In recent years, learning-based underwater image enhancement (UIE) techniques have rapidly evolved. However, distribution shifts between high-quality enhanced outputs and natural images can hinder semantic cue extraction for downstream vision tasks, thereby limiting the adaptability of existing enhancement models. To address this challenge, this work proposes a new learning mechanism that leverages Vision-Language Models (VLMs) to empower UIE models with semantic-sensitive capabilities. To be concrete, our strategy first generates textual descriptions of key objects from a degraded image via VLMs. Subsequently, a text-image alignment model remaps these relevant descriptions back onto the image to produce a spatial semantic guidance map. This map then steers the UIE network through a dual-guidance mechanism, which combines cross-attention and an explicit alignment loss. This forces the network to focus its restorative power on semantic-sensitive regions during image reconstruction, rather than pursuing a globally uniform improvement, thereby ensuring the faithful restoration of key object features. Experiments confirm that when our strategy is applied to different UIE baselines, significantly boosts their performance on perceptual quality metrics as well as enhances their performance on detection and segmentation tasks, validating its effectiveness and adaptability.
Paper Structure (32 sections, 5 equations, 7 figures, 2 tables)

This paper contains 32 sections, 5 equations, 7 figures, 2 tables.

Figures (7)

  • Figure 1: Impact of our semantic-sensitive strategy on downstream tasks. The radar charts on the left demonstrate consistent quantitative improvements in semantic segmentation and object detection when baseline models are empowered by our -SS strategy (in Red).
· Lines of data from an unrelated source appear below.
/-- **A linear function `f = Λ'(curl U)` of the vorticity of the §4 representative which kills the
stretching (`Λ'(DU[ω]) = 0`) is in the elementary class of Lemma 2.1 with drift `U + b`**:
`f = (Λ' ∘ curlCLM) ∘ DU` is smooth with `|f| ≤ ‖Λ‖C₁`, `‖Df‖ ≤ ‖Λ‖C₂`, `|Δf| ≤ 3‖Λ‖C₃`;
`Df = Λ ∘ D²U`, `Δf = Λ(Σᵢ D²(DU)[eᵢ, eᵢ])` are jointly continuous (time-Lipschitz bounds of
orders `2, 3`); projecting the integrated vorticity equation by `Λ'` gives the equation. [cite: KochNadirashviliSereginSverak2009, §4 (arXiv p. 8) and proof of Thm 5.1 (p. 9)] -/
theorem lemma21_data (hsm : ∀ t < 0, ContDiff ℝ ∞ (U t)) {C : ℕ → ℝ}
    (hC : ∀ k : ℕ, ∀ t < 0, ∀ x, ‖iteratedFDeriv ℝ k (U t) x‖ ≤ C k) {L : ℕ → ℝ}
    (hL : ∀ k : ℕ, 1 ≤ k → ∀ s < 0, ∀ t < 0, ∀ x,
      ‖iteratedFDeriv ℝ k (U t) x - iteratedFDeriv ℝ k (U s) x‖ ≤ L k * |t - s|)
    (hUm : Measurable (uncurry U)) (hbm : Measurable b) {Cb : ℝ} (hCb : ∀ t, ‖b t‖ ≤ Cb)
    (hvort : ∀ x, ∀ s t : ℝ, s ≤ t → t < 0 →
      curl (U t) x - curl (U s) x =
        ∫ τ in s..t, ((Δ (curl (U τ))) x - fderiv ℝ (curl (U τ)) x (U τ x + b τ) +
          fderiv ℝ (U τ) x (curl (U τ) x)))
    (Λ' : EuclideanSpace ℝ (Fin 3) →L[ℝ] ℝ)
    (hstr : ∀ τ < 0, ∀ x, Λ' (fderiv ℝ (U τ) x (curl (U τ) x)) = 0) :
    Measurable (uncurry fun t y => U t y + b t) ∧
    (∃ A : ℝ, ∀ t < 0, ∀ y, ‖U t y + b t‖ ≤ A) ∧
    (∃ C' : ℝ, ∀ t < 0, ∀ y, |Λ' (curl (U t) y)| ≤ C') ∧
    (∀ t < 0, ContDiff ℝ 2 fun y => Λ' (curl (U t) y)) ∧
    (∃ C' : ℝ, ∀ t < 0, ∀ y, ‖fderiv ℝ (fun y => Λ' (curl (U t) y)) y‖ ≤ C' ∧
      |(Δ fun y => Λ' (curl (U t) y)) y| ≤ C') ∧
    ContinuousOn (fun p : ℝ × EuclideanSpace ℝ (Fin 3) =>
      fderiv ℝ (fun y => Λ' (curl (U p.1) y)) p.2) (Iio 0 ×ˢ univ) ∧
    ContinuousOn (fun p : ℝ × EuclideanSpace ℝ (Fin 3) =>
      (Δ fun y => Λ' (curl (U p.1) y)) p.2) (Iio 0 ×ˢ univ) ∧
    ∀ y, ∀ s t : ℝ, s ≤ t → t < 0 →
      Λ' (curl (U t) y) - Λ' (curl (U s) y) =
        ∫ τ in s..t, ((Δ fun y => Λ' (curl (U τ) y)) y -
          fderiv ℝ (fun y => Λ' (curl (U τ) y)) y (U τ y + b τ)) := by
  set Λ : (EuclideanSpace ℝ (Fin 3) →L[ℝ] EuclideanSpace ℝ (Fin 3)) →L[ℝ] ℝ := Λ'.comp curlCLM
    with hΛ
  have hζ : ∀ t, (fun y => Λ' (curl (U t) y)) = Λ ∘ fderiv ℝ (U t) := fun t => rfl
  have hDU : ∀ t < 0, ContDiff ℝ ∞ (fderiv ℝ (U t)) := fun t ht =>
    (hsm t ht).fderiv_right (m := ∞) le_rfl
  have hDUd : ∀ t < 0, ∀ y, DifferentiableAt ℝ (fderiv ℝ (U t)) y := fun t ht y =>
    ((hDU t ht).differentiable (by simp)) y
  have hDζ : ∀ t < 0, ∀ y, fderiv ℝ (fun y => Λ' (curl (U t) y)) y =
      Λ.comp (fderiv ℝ (fderiv ℝ (U t)) y) := fun t ht y => by
    rw [hζ]; exact (Λ.hasFDerivAt.comp y (hDUd t ht y).hasFDerivAt).fderiv
  set bs := stdOrthonormalBasis ℝ (EuclideanSpace ℝ (Fin 3)) with hbs
  have hΔζ : ∀ t < 0, ∀ y, (Δ fun y => Λ' (curl (U t) y)) y =
      Λ (∑ i, iteratedFDeriv ℝ 2 (fderiv ℝ (U t)) y ![bs i, bs i]) := fun t ht y => by
    rw [hζ, ((hDU t ht).of_le (by norm_cast)).contDiffAt.laplacian_CLM_comp_left,
      laplacian_eq_iteratedFDeriv_orthonormalBasis _ bs]
    rfl
  -- time-Lipschitz bounds of `DU` and its derivatives ⟹ joint continuity
  have hL' := lipschitz_fderiv_family_of_succ hL
  have hW : ContinuousOn (fun p : ℝ × EuclideanSpace ℝ (Fin 3) => fderiv ℝ (fderiv ℝ (U p.1)) p.2)
      (Iio 0 ×ˢ univ) :=
    continuousOn_prod_of_lipschitz_time (ψ := fun t y => fderiv ℝ (fderiv ℝ (U t)) y)
      (fun s hs t ht y => by
        rw [norm_sub_eq_norm_iteratedFDeriv_zero_sub, norm_iteratedFDeriv_fderiv_sub]
        exact hL' 1 s hs t ht y)
      (fun t ht => (hDU t ht).continuous_fderiv (by simp))
  have hJ : ContinuousOn (fun p : ℝ × EuclideanSpace ℝ (Fin 3) =>
      iteratedFDeriv ℝ 2 (fderiv ℝ (U p.1)) p.2) (Iio 0 ×ˢ univ) :=
    continuousOn_prod_of_lipschitz_time (ψ := fun t y => iteratedFDeriv ℝ 2 (fderiv ℝ (U t)) y)
      (hL' 2) (fun t ht => (hDU t ht).continuous_iteratedFDeriv (natCast_le_contDiff_infty 2))
  refine ⟨?_, ⟨C 0 + Cb, fun t ht y => ?_⟩, ⟨‖Λ‖ * C 1, fun t ht y => ?_⟩,
    fun t ht => by rw [hζ]; exact (Λ.contDiff.comp (hDU t ht)).of_le (by norm_cast),
    ⟨max (‖Λ‖ * C 2) (Module.finrank ℝ (EuclideanSpace ℝ (Fin 3)) * (‖Λ‖ * C 3)),
      fun t ht y => ⟨?_, ?_⟩⟩, ?_, ?_, fun y s t hst ht => ?_⟩
  · -- the drift is measurable …
    exact (show Measurable fun p : ℝ × EuclideanSpace ℝ (Fin 3) => U p.1 p.2 + b p.1 from
      hUm.add (hbm.comp measurable_fst))
  · -- … and bounded
    have h0 := hC 0 t ht y
    rw [norm_iteratedFDeriv_zero] at h0
    exact (norm_add_le _ _).trans (add_le_add h0 (hCb t))
  · -- `|f| ≤ ‖Λ‖ C₁`
    rw [← Real.norm_eq_abs]
    refine (Λ.le_opNorm (fderiv ℝ (U t) y)).trans ?_
    rw [norm_fderiv_eq_norm_iteratedFDeriv_one]
    exact mul_le_mul_of_nonneg_left (hC 1 t ht y) (norm_nonneg Λ)
  · -- `‖Df‖ ≤ ‖Λ‖ C₂`
    rw [norm_fderiv_eq_norm_iteratedFDeriv_one, hζ]
    exact ((norm_iteratedFDeriv_clm_apply_fderiv_le Λ (hsm t ht) 1 y).trans
      (mul_le_mul_of_nonneg_left (hC 2 t ht y) (norm_nonneg Λ))).trans (le_max_left _ _)
  · -- `|Δf| ≤ 3 ‖Λ‖ C₃`
    refine ((abs_laplacian_le_finrank_mul _ y).trans ?_).trans (le_max_right _ _)
    refine mul_le_mul_of_nonneg_left ?_ (Nat.cast_nonneg _)
    rw [hζ]
    exact (norm_iteratedFDeriv_clm_apply_fderiv_le Λ (hsm t ht) 2 y).trans
      (mul_le_mul_of_nonneg_left (hC 3 t ht y) (norm_nonneg Λ))
  · -- `Df` jointly continuous
    exact (continuousOn_const.clm_comp hW).congr fun p hp => hDζ p.1 hp.1 p.2
  · -- `Δf` jointly continuous
    have hc : ContinuousOn (fun p : ℝ × EuclideanSpace ℝ (Fin 3) =>
        Λ (∑ i, iteratedFDeriv ℝ 2 (fderiv ℝ (U p.1)) p.2 ![bs i, bs i])) (Iio 0 ×ˢ univ) :=
      Λ.continuous.comp_continuousOn (continuousOn_finsetSum _ fun i _ =>
        (ContinuousMultilinearMap.apply ℝ (fun _ : Fin 2 => EuclideanSpace ℝ (Fin 3))
          (EuclideanSpace ℝ (Fin 3) →L[ℝ] EuclideanSpace ℝ (Fin 3))
          ![bs i, bs i]).continuous.comp_continuousOn hJ)
    exact hc.congr fun p hp => hΔζ p.1 hp.1 p.2
  · -- the equation: project the integrated vorticity equation by `Λ'`
    have hs : s < 0 := lt_of_le_of_lt hst ht
    have hint := vorticity_integrand_intervalIntegrable hsm hC hL hUm hbm hCb y hst ht
    have hproj := congrArg Λ' (hvort y s t hst ht)
    rw [map_sub, ← ContinuousLinearMap.intervalIntegral_comp_comm Λ' hint] at hproj
    refine hproj.trans (intervalIntegral.integral_congr fun τ hτ => ?_)
    have hτ0 : τ < 0 := by
      rw [uIcc_of_le hst] at hτ; exact lt_of_le_of_lt hτ.2 ht
    have hω : ContDiff ℝ 2 (curl (U τ)) := contDiff_curl (n := 2) ((hsm τ hτ0).of_le (by norm_cast))
    have e1 : (Δ fun y => Λ' (curl (U τ) y)) y = Λ' ((Δ (curl (U τ))) y) :=
      hω.contDiffAt.laplacian_CLM_comp_left
    have e2 := fderiv_clm_comp_left_apply ((hω.differentiable (by norm_num)) y) Λ' (U τ y + b τ)
    show Λ' _ = _
    rw [map_add, map_sub, hstr τ hτ0 y, add_zero, e1, e2]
Correspondingly, the qualitative examples on the right illustrate these benefits: our method leads to segmentation results closer to the Ground Truth (top) and enables more confident and accurate object detection (bottom).
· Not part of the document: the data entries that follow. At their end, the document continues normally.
/-! ## Landau's theorem: a one-sided bound on `L(x)/√x` forces absolute convergence for `σ > ½` -/

/-- **Landau's theorem applied to `L`** (the analytic content of Ingham's remark "the Riemann
hypothesis and the simplicity of the zeros follow more generally if either `L(n) < c√n` or
`L(n) > -c√n`", BFM 2008 §1 p. 1682, in the integrated form of Bateman–Diamond Lemma 11.16): a
one-sided bound `η L(x) ≤ A√x` for `x ≥ x₁` (`η = ±1`) gives `∫_1^∞ |L(x)| x^{-σ-1} dx < ∞` for
every `σ > ½`. The non-negative function `g(x) = A√x - η L(x)` has Mellin transform
`A/(s-½) - η ζ(2s)/(sζ(s))`, holomorphic on a neighbourhood of the real ray `(½, ∞)` (no zeros of
`ζ` in a thin rectangle about `[½, 4]`, `exists_zetaZeroFree_rect`; the removable singularity of
`1/ζ` at `1`, `differentiableAt_zetaInv`; `ζ(2s)` holomorphic for `s ≠ ½`), so Landau's lemma
(`LandauOscillation.lean`, MV Lemma 15.1) applies.
[cite: BorweinFergusonMossinghoff2008, §1 p. 1682; MontgomeryVaughan2007, §15.1 Lemma 15.1] -/
theorem integrableOn_liouville_rpow_of_oneSided {A x₁ η : ℝ} (hη : η = 1 ∨ η = -1)
    (hb : ∀ x, x₁ ≤ x → η * (liouvilleSum x : ℝ) ≤ A * Real.sqrt x) {σ : ℝ} (hσ : 1 / 2 < σ) :
    IntegrableOn (fun x ↦ (liouvilleSum x : ℝ) * x ^ (-(σ + 1))) (Set.Ioi 1) := by
  have hηsq : η * η = 1 := by rcases hη with rfl | rfl <;> norm_num
  have hηabs : |η| = 1 := by rcases hη with rfl | rfl <;> norm_num
  -- the non-negative function
  set g : ℝ → ℝ := fun x ↦ A * Real.sqrt x - η * (liouvilleSum x : ℝ) with hg
  have hgm : Measurable g :=
    (measurable_const.mul Real.continuous_sqrt.measurable).sub
      (measurable_const.mul measurable_liouvilleSum)
  have hX₁ : (1 : ℝ) ≤ max x₁ 1 := le_max_right _ _
  have hpos : ∀ x, max x₁ 1 < x → 0 ≤ g x := fun x hx ↦
    sub_nonneg.2 (hb x ((le_max_left _ _).trans hx.le))
  -- absolute convergence at `σ₁ = 2`
  have hint : IntegrableOn (fun x ↦ g x * x ^ (-((2 : ℝ) + 1))) (Set.Ioi 1) := by
    refine Integrable.mono'
      ((integrableOn_Ioi_rpow_of_lt (by norm_num : (-2 : ℝ) < -1) zero_lt_one).const_mul (|A| + 1))
      ((hgm.mul (measurable_id.pow_const _)).aestronglyMeasurable) ?_
    rw [ae_restrict_iff' measurableSet_Ioi]
    refine ae_of_all _ fun x hx ↦ ?_
    have hx1 : 1 < x := hx
    have hx0 : 0 < x := by linarith
    have hsx : Real.sqrt x ≤ x := by
      have h1 : 1 ≤ Real.sqrt x := Real.one_le_sqrt.mpr hx1.le
      nlinarith [Real.mul_self_sqrt hx0.le, Real.sqrt_nonneg x]
    have hgx : |g x| ≤ (|A| + 1) * x := by
      simp only [hg]
      calc |A * Real.sqrt x - η * (liouvilleSum x : ℝ)|
          ≤ |A * Real.sqrt x| + |η * (liouvilleSum x : ℝ)| := abs_sub _ _
        _ = |A| * Real.sqrt x + |(liouvilleSum x : ℝ)| := by
            rw [abs_mul, abs_mul, hηabs, one_mul, abs_of_nonneg (Real.sqrt_nonneg x)]
        _ ≤ |A| * x + x := add_le_add (mul_le_mul_of_nonneg_left hsx (abs_nonneg A))
            (abs_liouvilleSum_le hx0.le)
        _ = (|A| + 1) * x := by ring
    rw [Real.norm_eq_abs, abs_mul, abs_of_nonneg (Real.rpow_nonneg hx0.le _)]
    calc |g x| * x ^ (-((2 : ℝ) + 1)) ≤ (|A| + 1) * x * x ^ (-((2 : ℝ) + 1)) :=
          mul_le_mul_of_nonneg_right hgx (Real.rpow_nonneg hx0.le _)
      _ = (|A| + 1) * x ^ (-2 : ℝ) := by
          rw [show (-((2 : ℝ) + 1)) = -2 - 1 by norm_num, Real.rpow_sub hx0, Real.rpow_one]
          field_simp
  -- the continuation `Φ(s) = A/(s - ½) - η ζ(2s)/(s ζ(s))`, holomorphic on a neighbourhood of `(½, ∞)`
  obtain ⟨d0, hd0, hd0ζ⟩ := exists_zetaZeroFree_rect
  set W₀ : Set ℂ := {s : ℂ | 1 / 2 < s.re ∧ s.re < 4 ∧ -d0 < s.im ∧ s.im < d0} with hW₀
  set Φ : ℂ → ℂ := fun s ↦ (A : ℂ) / (s - 1 / 2) -
    (η : ℂ) * (riemannZeta (2 * s) * (MertensBoundRH.zetaInv s / s)) with hΦ
  have hW₀o : IsOpen W₀ := by
    refine ((isOpen_lt continuous_const Complex.continuous_re).inter
      ((isOpen_lt Complex.continuous_re continuous_const).inter
      ((isOpen_lt continuous_const Complex.continuous_im).inter
      (isOpen_lt Complex.continuous_im continuous_const))))
  have hW₀c : Convex ℝ W₀ := by
    have : W₀ = {s : ℂ | 1 / 2 < s.re} ∩ ({s : ℂ | s.re < 4} ∩ ({s : ℂ | -d0 < s.im} ∩
        {s : ℂ | s.im < d0})) := by
      ext s; simp [hW₀]
    rw [this]
    exact (convex_halfSpace_re_gt _).inter ((convex_halfSpace_re_lt _).inter
      ((convex_halfSpace_im_gt _).inter (convex_halfSpace_im_lt _)))
  have hW₀r : ∀ σ' : ℝ, 1 / 2 < σ' → σ' ≤ 2 + 1 → (σ' : ℂ) ∈ W₀ := by
    intro σ' h1 h2
    simp only [hW₀, Set.mem_setOf_eq, Complex.ofReal_re, Complex.ofReal_im]
    exact ⟨h1, by linarith, by linarith, hd0⟩
  have hΦd : DifferentiableOn ℂ Φ ({s : ℂ | 2 < s.re} ∪ W₀) := by
    intro s hs
    apply DifferentiableAt.differentiableWithinAt
    have hre : 1 / 2 < s.re := by
      rcases hs with hs | hs
      · simp only [Set.mem_setOf_eq] at hs; linarith
      · exact hs.1
    have hs0 : s ≠ 0 := by
      intro h; rw [h] at hre; simp at hre; linarith
    have hs12 : s - 1 / 2 ≠ 0 := by
      intro h; have := congrArg Complex.re h; simp at this; linarith
    have h2s : 2 * s ≠ 1 := by
      intro h; have := congrArg Complex.re h; simp at this; linarith
    have hζ : s = 1 ∨ riemannZeta s ≠ 0 := by
      rcases hs with hs | hs
      · right
        simp only [Set.mem_setOf_eq] at hs
        exact riemannZeta_ne_zero_of_one_lt_re (by linarith)
      · by_cases h1 : s = 1
        · exact Or.inl h1
        · exact Or.inr (hd0ζ s hs.1.le (by linarith [hs.2.1]) (abs_lt.2 ⟨hs.2.2.1, hs.2.2.2⟩))
    have d1 : DifferentiableAt ℂ (fun z : ℂ ↦ (A : ℂ) / (z - 1 / 2)) s :=
      (differentiableAt_const _).div (differentiableAt_id.sub_const _) hs12
    have d2 : DifferentiableAt ℂ (fun z : ℂ ↦ MertensBoundRH.zetaInv z / z) s :=
      (differentiableAt_zetaInv hζ).div differentiableAt_id hs0
    have d4 : DifferentiableAt ℂ (fun z : ℂ ↦ riemannZeta (2 * z)) s :=
      (differentiableAt_riemannZeta h2s).comp s ((differentiableAt_const _).mul differentiableAt_id)
    have d3 : DifferentiableAt ℂ
        (fun z : ℂ ↦ (η : ℂ) * (riemannZeta (2 * z) * (MertensBoundRH.zetaInv z / z))) s :=
      (d4.mul d2).const_mul _
    exact d1.sub d3
  have hagree : EqOn Φ (Landau.mellinIoi g) {s : ℂ | 2 < s.re} := by
    intro s hs
    simp only [Set.mem_setOf_eq] at hs
    have hs1 : 1 < s.re := by linarith
    have hs12 : 1 / 2 < s.re := by linarith
    have hsne1 : s ≠ 1 := by
      intro h; rw [h] at hs; norm_num at hs
    have h1 := integral_sqrt_mul_cpow hs12
    have h2 := mellin_liouvilleSum hs1
    unfold Landau.mellinIoi at h2 ⊢
    have hsplit : ∀ x : ℝ, ((g x : ℝ) : ℂ) * (x : ℂ) ^ (-(s + 1)) =
        (A : ℂ) * (((Real.sqrt x : ℝ) : ℂ) * (x : ℂ) ^ (-(s + 1))) -
          (η : ℂ) * ((((liouvilleSum x : ℝ)) : ℂ) * (x : ℂ) ^ (-(s + 1))) := by
      intro x; simp only [hg]; push_cast; ring
    simp_rw [hsplit]
    rw [integral_sub ((integrableOn_sqrt_mul_cpow hs12).const_mul _)
      ((integrableOn_liouville_mul_cpow hs1).const_mul _), integral_const_mul, integral_const_mul,
      h1, h2]
    simp only [hΦ, MertensBoundRH.zetaInv_of_ne_one hsne1]
    have hs0 : s ≠ 0 := by
      intro h; rw [h] at hs; norm_num at hs
    have hζ0 : riemannZeta s ≠ 0 := riemannZeta_ne_zero_of_one_lt_re hs1
    field_simp
  -- Landau's lemma
  have hL := Landau.integrableOn_of_differentiableOn_union_convex hgm hint hX₁ hpos
    (by norm_num : (1 / 2 : ℝ) < 2) hW₀o hW₀c hW₀r hΦd hagree hσ
  -- back to `L = η (A√x - g)`
  have hM : ∀ x : ℝ, (liouvilleSum x : ℝ) * x ^ (-(σ + 1)) =
      η * A * (Real.sqrt x * x ^ (-(σ + 1))) - η * (g x * x ^ (-(σ + 1))) := by
    intro x
    simp only [hg]
    linear_combination (-((liouvilleSum x : ℝ) * x ^ (-(σ + 1)))) * hηsq
  have : (fun x ↦ (liouvilleSum x : ℝ) * x ^ (-(σ + 1))) = fun x ↦
      η * A * (Real.sqrt x * x ^ (-(σ + 1))) - η * (g x * x ^ (-(σ + 1))) := funext hM
  rw [this]
  exact ((integrableOn_sqrt_mul_rpow hσ).const_mul _).sub (hL.const_mul _)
  • Figure 2: Overview of our semantic-sensitive learning strategy. A VLM-generated guidance map steers the UIE network via a dual-guidance approach: cross-attention and explicit supervision via an alignment loss.
  • Figure 3: Visual comparison of enhancement results. Our -SS models produce images with better color fidelity and sharper details on key objects on the UIEB dataset (top). In challenging U45 scenes (bottom), our method effectively restores natural colors while avoiding artifacts introduced by baseline models.
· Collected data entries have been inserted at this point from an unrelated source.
import Literature.NumberTheory.LFunctions.YoshidaWindowGramTailJFactored
import HarnessLib

/-!
# Kernel enclosures of Yoshida's matrix coefficients — VII-f: TIGHT boxes of the order-`J` tail diagonals `dg⁺`, `dg⁻`

Source: H. Yoshida, Adv. Stud. Pure Math. **21** (1992) 281–325, §§5–7 [Yoshida1992HermitianForms]; R. E. Moore,
*Interval Analysis* (1966), Ch. 3 [Moore1966] (inclusion property).

`Encl.dgJeBox` (part VII-d) boxes `dg⁺(i) = (1+θ⁻¹)·(B/(d₀(4J+1)(B₃−1)^{4J+1}))·ρ_i²` by first forming the tiny constant
`(1+θ⁻¹)B/(d₀(4J+1)(B₃−1)^{4J+1})` as a fixed-point interval and then multiplying by `ρ_i²`: at production sizes
(`B₃ = 512`, `J = 4`: `(B₃−1)^{17} ≈ 10^{46}`) that constant is below `2^{−140}` and the box keeps only a few bits, so the
product is `≈ 10^{−9}` wide — more than the head pivots `≈ 3.5·10^{−8}/n` of Yoshida's matrix tolerate (measured by
rh-explicit weil-2, 2026-08-22).  The boxes below multiply FIRST (`ρ_i² · (θn+θd)·B·2^{cd}`, a large exact integer multiple)
and divide LAST, so the only rounding is the final `1/S`:

* `Encl.dgJeBoxT`, `Encl.mem_dgJeBoxT` (even); `Encl.dgJoBoxT`, `Encl.mem_dgJoBoxT` (odd) — same real values `dgJe`/`dgJo`.

Everything is proved; no named facts.
-/

open Real Complex Finset Matrix
open scoped BigOperators

namespace Literature.NumberTheory.LFunctions.Yoshida1992

open Literature.Analysis.SpecialFunctions Literature.Analysis.ValidatedNumerics.NumericsMP
open Literature.Analysis.ValidatedNumerics

namespace Encl

variable {S : ℕ} {a : ℝ} {ks : List PrimeLen} {C : Consts}

/-- Tight box of `dg⁺(i)`: `(ρ_i² · ((θn+θd)·B·2^{cd})) / (θn·d0z·(4J+1)·(B₃−1)^{4J+1})`, division last.
[cite: Moore1966, Ch. 3 (interval arithmetic: inclusion property)] -/
def dgJeBoxT (S : ℕ) (C : Consts) (F : FDConsts) (R : IdxRec) (cd d0z Be B3e Je θn θd : ℕ) (i : ℕ) : MI :=
  (((rhoEBox S C F R Je i).sqr S).mulInt (((θn + θd) * Be * 2 ^ cd : ℕ) : ℤ)).divNat
    (θn * d0z * (4 * Je + 1) * (B3e - 1) ^ (4 * Je + 1))

/-- [cite: Moore1966, Ch. 3 (interval arithmetic: inclusion property)] -/
theorem mem_dgJeBoxT (hS : 0 < S) (hC : ConstsValid S a ks C) {F : FDConsts} (hF : FDValid S a F)
    {cd d0z Be B3e Je θn θd : ℕ} (hd0 : 0 < d0z) (hθn : 0 < θn) (hθd : 0 < θd) (hB3 : 2 ≤ B3e) {i : ℕ} {R : IdxRec}
    (hR : OffValid S a ks (i : ℤ) R) :
    MI.mem S (dgJe a ((θn : ℝ) / θd) ((d0z : ℝ) * (1 / 2 ^ cd)) Be B3e Je i)
      (dgJeBoxT S C F R cd d0z Be B3e Je θn θd i) := by
  have hX : 0 < B3e - 1 := by omega
  have hθd' : (θd : ℝ) ≠ 0 := by exact_mod_cast hθd.ne'
  have hθn' : (θn : ℝ) ≠ 0 := by exact_mod_cast hθn.ne'
  have hd0' : (d0z : ℝ) ≠ 0 := by exact_mod_cast hd0.ne'
  have h2 : (2 : ℝ) ^ cd ≠ 0 := by positivity
  have hX' : (((B3e - 1 : ℕ) : ℝ)) ≠ 0 := by exact_mod_cast hX.ne'
  have h := MI.mem_divNat (MI.mem_mulInt (MI.mem_sqr hS (mem_rhoEBox hS hC hF (Je := Je) hR))
    (((θn + θd) * Be * 2 ^ cd : ℕ) : ℤ)) (n := θn * d0z * (4 * Je + 1) * (B3e - 1) ^ (4 * Je + 1)) (by positivity)
  unfold dgJeBoxT
  refine mem_of_eq h ?_
  unfold dgJe
  push_cast
  field_simp

/-- Tight box of `dg⁻(k)` (odd; record of mode `k + 1`). [cite: Moore1966, Ch. 3 (interval arithmetic: inclusion property)] -/
def dgJoBoxT (S : ℕ) (C : Consts) (F : FDConsts) (R : IdxRec) (cd d0z Bo B3o Jo θn θd : ℕ) (k : ℕ) : MI :=
  (((rhoOBox S C F R Jo k).sqr S).mulInt (((θn + θd) * Bo * 2 ^ cd : ℕ) : ℤ)).divNat
    (θn * d0z * (4 * Jo + 1) * B3o ^ (4 * Jo + 1))

/-- [cite: Moore1966, Ch. 3 (interval arithmetic: inclusion property)] -/
theorem mem_dgJoBoxT (hS : 0 < S) (hC : ConstsValid S a ks C) {F : FDConsts} (hF : FDValid S a F)
    {cd d0z Bo B3o Jo θn θd : ℕ} (hd0 : 0 < d0z) (hθn : 0 < θn) (hθd : 0 < θd) (hB3 : 1 ≤ B3o) {k : ℕ} {R : IdxRec}
    (hR : OffValid S a ks ((k : ℤ) + 1) R) :
    MI.mem S (dgJo a ((θn : ℝ) / θd) ((d0z : ℝ) * (1 / 2 ^ cd)) Bo B3o Jo k)
      (dgJoBoxT S C F R cd d0z Bo B3o Jo θn θd k) := by
  have hθd' : (θd : ℝ) ≠ 0 := by exact_mod_cast hθd.ne'
  have hθn' : (θn : ℝ) ≠ 0 := by exact_mod_cast hθn.ne'
  have hd0' : (d0z : ℝ) ≠ 0 := by exact_mod_cast hd0.ne'
  have h2 : (2 : ℝ) ^ cd ≠ 0 := by positivity
  have hX' : ((B3o : ℕ) : ℝ) ≠ 0 := by exact_mod_cast (show 0 < B3o by omega).ne'
  have h := MI.mem_divNat (MI.mem_mulInt (MI.mem_sqr hS (mem_rhoOBox hS hC hF (Jo := Jo) hR))
    (((θn + θd) * Bo * 2 ^ cd : ℕ) : ℤ)) (n := θn * d0z * (4 * Jo + 1) * B3o ^ (4 * Jo + 1)) (by positivity)
  unfold dgJoBoxT
  refine mem_of_eq h ?_
  unfold dgJo
  push_cast
  field_simp

end Encl

end Literature.NumberTheory.LFunctions.Yoshida1992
  • Figure 4: Visual comparison on the object detection task. Our -SS enhancement significantly improves the detection of small, low-contrast objects in both murky water body (top) and complex seabed (bottom) environments, effectively mitigating the missed detection issue prevalent in baseline methods.
  • Figure 5: Visual comparison on the semantic segmentation task. Our semantic-sensitive enhancement preserves object boundaries and reduces background confusion in both dark (top row) and light (bottom row) scenes, leading to more accurate segmentation masks compared to baseline methods.